Educators “are trying to wedge (penmanship) back into the curriculum,” Newsweek says.
Fluid handwriting joins fluid mastery of phonics and fluid mastery of number facts as a key to learning.



“I don’t care about legibility.”
Pity my elementary school thought otherwise,back in the paleolithic age (1950`s). Speed did not matter until shorthand class ten or eleven years after flunking penmanship in 1st grade.
I am thankful that I was early enough to miss a lot (unfortunately, not all) of the “let`s experiment, they`re only kids after all” junk, while late enough to also miss (mostly) corporal punishment for lessons. Still amazed that returning to phonics, learning how math works, and other things is now experimental.
I have personally developed a course on Handwriting Improvement after observing my own handwriting over a period of many years. My theory is that if one person can write well then why can’t the others? I teach people the rules developed by me known as the 7 Golden Rules of beautiful handwriting. Let people send me a scanned copy of their present handwriting and I can help them improve their handwriting in just one session. Then it is only practise that is required on a daily basis. The surprising part is that I get better and quicker results with adults and older students. What about fees? Well, it is voluntary. If you get results you pay or else take it for free. So, why wait, take that pen of yours and start writing the right way along with me.

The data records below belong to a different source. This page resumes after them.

/-- **`(≤ 9/20 | ≥ 1)` IN THE FIELD, `T > 0`: segment E3k `t′ ∈ [-11 / 25, -2 / 5] × U ∈ [12, 13]`, EVERY `β ≥ 5` and every `|h| ≤ 1/20·t`**
(`T ≲ 882–1393 K` for `t ∈ [0.38, 0.60] eV`, `B ≲ 380 T` at `t = 0.44 eV`; cap = the PROVED kernel FULLY-POLARISED band cap `pol5o8_m45m40` (one spin species at density `5 / 8`, `U`-independent; no claim node); columns `ds_n1_law_U12_m45m40` ∣ `ds_n1_law_U13_m45m40`; kernel free-gas dilute anchor `β* = 4`
(`free4_9o20_tpm9o20_tpm2o5`), a-priori `n₂ = 1` anchor; `max K/(M − 1/20·5 / 8) = 6.08`): no `(≤ 9/20 ∣ ≥ 1)` mixture is a canonical equilibrium state of `H(1,s,U) − h·(N↑ − N↓)`. [cite: Israel1979, Thm. I.2.4] [cite: LiebPRL1989, proof of Theorem 1] [cite: PoulinHastings2011, eqs. (3)–(8)] [cite: Griffiths1964, §II] DENSE ANCHOR (this seat g43, «T-AXIS ANCHOR UPGRADE»): HOT–COLD CORNER TRANSPORT `hotColdCorner_halfFilling_on_cell` (`Literature/…/HubbardTTPrimeHotColdCornerTransport`, p823646: joint convexity of the canonical pressure in the β-scaled couplings between ONE certified hot ceiling and ONE cold `T = 0` floor, then antitone in `U`): hot corner = hubbard-thermal-eng-4's staircase-Markov ceiling `hotCeiling_tpm5o16_U15o2_n1_b3o2_stair221_j318145` at `(β_M, t′, U) = (3 / 2, -5 / 16, 15 / 2)`, `π_M = 1.3610895121` (claim node `cert_feC1tt_stair221_tpm5o16_U15o2_n1_b3o2_j318145` BY NAME); cold corner = the landed column `ds_n1_law_U12_m60m55` read at `(t′, U) = (-3 / 5, 12)` (`F = -0.487622`, its hypotheses in the signature); `β_h,₂ = 3 / 2` ⇒ dense bracket `b·((1−w(s))·2c₂ + w(s)·π_M + β_h,₂(L(s) − f_C(s)·F))`, `w(s) = β_h,₂(s − s_C)/((s_M − s_C)β_M)`, instead of `b·2 log 2` (a-priori edition: β ≥ 7); re-priced ratio (`β₀ = max(β*, ⌈β_h,₂⌉, ⌈K′/M⌉)`): `U = 12`: K′/M 4.69∣4.99; `U = 13`: K′/M 4.55∣4.78. -/
theorem yaHT_9o20_E3k_12to13_beta5_h1o20 (h770 : cert_r770_bs_GU8n1o2tpm2o5_w3_b4_R2_ob5p2_kry1_kry2c3rel_hanK7B4D4_KN4_PR20d4_hanK8c2s_uprime) (hsX12m30n1 : ∀ m : ℝ, 0 ≤ m → m < 2 → (((-42844153095356934828307559/6044629098073145873530880 : ℚ)) : ℝ) + (((3680165511067/549755813888 : ℚ)) : ℝ) * m ≤ energyDensityTT' 1 (-3/10) (12) m) (hsX10m64n1 : ∀ m : ℝ, 0 ≤ m → m < 2 → (((-170408017018056602937101811/30223145490365729367654400 : ℚ)) : ℝ) + (((5640075348923/1099511627776 : ℚ)) : ℝ) * m ≤ energyDensityTT' 1 (-16/25) 10 m) (hsX147o10m30n1 : ∀ m : ℝ, 0 ≤ m → m < 2 → (((-2157082003289552899133347/188894659314785808547840 : ℚ)) : ℝ) + (((3048405340245/274877906944 : ℚ)) : ℝ) * m ≤ energyDensityTT' 1 (-3/10) (147/10) m) (hMj318145b3o2m5 : cert_feC1tt_stair221_tpm5o16_U15o2_n1_b3o2_j318145)
    {s : ℝ} (hs : s ∈ Icc (-11 / 25 : ℝ) (-2 / 5)) {U : ℝ} (hU : U ∈ Icc (12 : ℝ) (13))
    {β : ℝ} (hβ : (5 : ℝ) ≤ β) {hz : ℝ} (hh : |hz| ≤ 1 / 20)
    {ω₁ ω₂ : InfVolFermionState 2} (h₁ : ω₁.IsTranslationInvariant) (h₂ : ω₂.IsTranslationInvariant)
    (hρ₁ : 0 < ω₁.density) (hρ₁' : ω₁.density ≤ 9 / 20) (hρ₂ : 1 ≤ ω₂.density) (hρ₂' : ω₂.density < 2)
    {lam : ℝ} (hl0 : 0 < lam) (hl1 : lam < 1) :
    (mix lam hl0.le hl1.le ω₁ ω₂).entropyDensitySup -
        β * (mix lam hl0.le hl1.le ω₁ ω₂).meanEnergy (gcInteractionTT' 1 s U 0 hz) 1 <
      pressureTT'Zeeman β 1 s U (mix lam hl0.le hl1.le ω₁ ω₂).density hz := by
  refine psHT_not_fieldEquilibrium_mix_on_cell_of_columns_hotAnchorSS_tcap 1 (s₁ := -11 / 25) (s₂ := -2 / 5) (U₁ := 12) (U₂ := 13)
    (n₁ := 9 / 20) (n₂ := 1) (a := 15 / 22) (b := 7 / 22) (β₀ := 5) (βh₁ := 4) (βh₂ := 3 / 2) (h₀ := 1 / 20)
    (c₀ := ((-1930323/2500000 : ℚ) : ℝ)) (cs := ((1536367/5000000 : ℚ) : ℝ)) (c₁ := ((0 : ℚ) : ℝ))
    (by norm_num) (by norm_num) (by norm_num) (by norm_num) (by norm_num) (by norm_num) (by norm_num) (by norm_num)
    (by norm_num) (by norm_num) (by norm_num) (by norm_num) hβ (by norm_num)
    (pol5o8_m45m40_tcap_on_cell (by norm_num) (by norm_num) (by norm_num) (by norm_num))
    (fun s hs => ds_n1_law_U12_m45m40 hsX12m30n1 hsX10m64n1 hsX147o10m30n1 s ⟨hs.1.trans' (by norm_num), hs.2.trans (by norm_num)⟩)
    (fun s hs => ds_n1_law_U13_m45m40 hsX12m30n1 hsX10m64n1 hsX147o10m30n1 s ⟨hs.1.trans' (by norm_num), hs.2.trans (by norm_num)⟩)
    (fun s hs U hU => dilute_floor_of_halfFloor_of_cap (U₀ := 12) (n₁ := 9 / 20) (n₀ := 5 / 8) (by norm_num) (by norm_num) (by norm_num) (by norm_num) (by norm_num)
      (fun s hs => (n1o2_farJensen_floor_of_anchor_of_free 1 (n := 1 / 2) (by norm_num) (by norm_num) (U₁ := 8) (by norm_num) (s₀ := -2 / 5) (s₁ := -11 / 20) (by norm_num) (hQ8m40_of_node h770) n1o2_free_tpm11o20_U0 s ⟨hs.1.trans' (by norm_num), hs.2.trans (by norm_num)⟩ (12 : ℝ) (by obtain ⟨h1, h2⟩ := hs; norm_num; linarith)))
      (fun s hs => pol5o8_m45m40 (U := 12) (by norm_num) (le_trans (by norm_num) hs.1) (hs.2.trans (by norm_num))) s hs U hU.1)
    (free4_9o20_tpm9o20_tpm2o5 (by norm_num) (by norm_num) (by norm_num))
    (hotColdCorner_halfFilling_on_cell (by norm_num) (by norm_num) (by norm_num) (hotCeiling_tpm5o16_U15o2_n1_b3o2_stair221_j318145 hMj318145b3o2m5)
      ((fun s hs => ds_n1_law_U12_m60m55 hsX10m64n1 hsX147o10m30n1 s ⟨hs.1.trans' (by norm_num), hs.2.trans (by norm_num)⟩) (((-3/5 : ℚ) : ℝ) : ℝ) (show ((((-3/5 : ℚ) : ℝ) : ℝ)) ∈ Icc ((((-3/5 : ℚ) : ℝ) : ℝ)) ((((-3/5 : ℚ) : ℝ) : ℝ)) from ⟨le_rfl, le_rfl⟩))
      (by norm_num) (by norm_num) (by norm_num) (by norm_num) (by norm_num) (by norm_num) (by norm_num))
    hh ?_ ?_ ?_ ?_ hs hU h₁ h₂ hρ₁ hρ₁' hρ₂ hρ₂' hl0 hl1
  · intro s hs; obtain ⟨h1, h2⟩ := hs; push_cast; norm_num; nlinarith [h1, h2]
  · intro s hs; obtain ⟨h1, h2⟩ := hs; push_cast; norm_num; nlinarith [h1, h2]
  · intro s hs; obtain ⟨h1, h2⟩ := hs; push_cast; norm_num; nlinarith [h1, h2]
  · intro s hs; obtain ⟨h1, h2⟩ := hs; push_cast; norm_num; nlinarith [h1, h2]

Regards and happy writing,
Alex Mathew
goodwriting@hotmail.com
Here’s a scenario and an associated train of thought. I’m in a fast food restaurent and observe a worker rather listlessly mopping the floor. She shows no enthusiasm, no diligence or conscientiousness. And she’s not doing a very good job on the floor. As a math teacher I know what the trouble is – the lack of long division in the schools now days.
Did I say long division? I meant handwriting.
Am I dreaming? I’m not sure. As I understand it the idea of mental discipline was debunked early in the twentieth century. Research was done, and the conclusion was very clear. Learning x does not help you learn y. Neither long division nor careful handwriting will transfer to learning history or doing a good job in mopping a floor. And as I understand it, the idea of mental discipline was ripe for debunking. Scholars in the 1800’s insisted that learning Greek, Latin, and math, and whatever other classics there were at the time, led to all sorts of good things. The mind was like a muscle, they said. It needed exercise. But now we know better.
But I’m not sure. My hypothesis is this. Careful teaching and disciplined learning leads to productive mental habits. Productive mental habits do transfer to many situations, including college study and mopping floors.
I don’t see what the problem is. Yes, handwriting is important, but schools are covering it adequately. The only real problem are kids with dysgraphia, an often undiagnosed learning disability that produces precisely the problems mentioned.
My grandpa had beautiful Spencerian script. I, like many oldtime wireless operators, print.
I never had good handwriting in school. Then, in the process of getting an engineering degree (which requires most things to be printed), I completely lost the ability to write longhand.
Even my printing is pretty poor, since I go days at a time without writing anything by hand (my typing, on the other hand, is pretty good on most days).
It has been thirty years and I’ve never noticed any problems. If I have to write something by hand, I just print. If I concentrate, I can make it legible. Half the time, it’s a form where they want you to print anyway. If I’m going to take notes or something like that - where speed is helpful - I type (and I can type much faster than anyone can write).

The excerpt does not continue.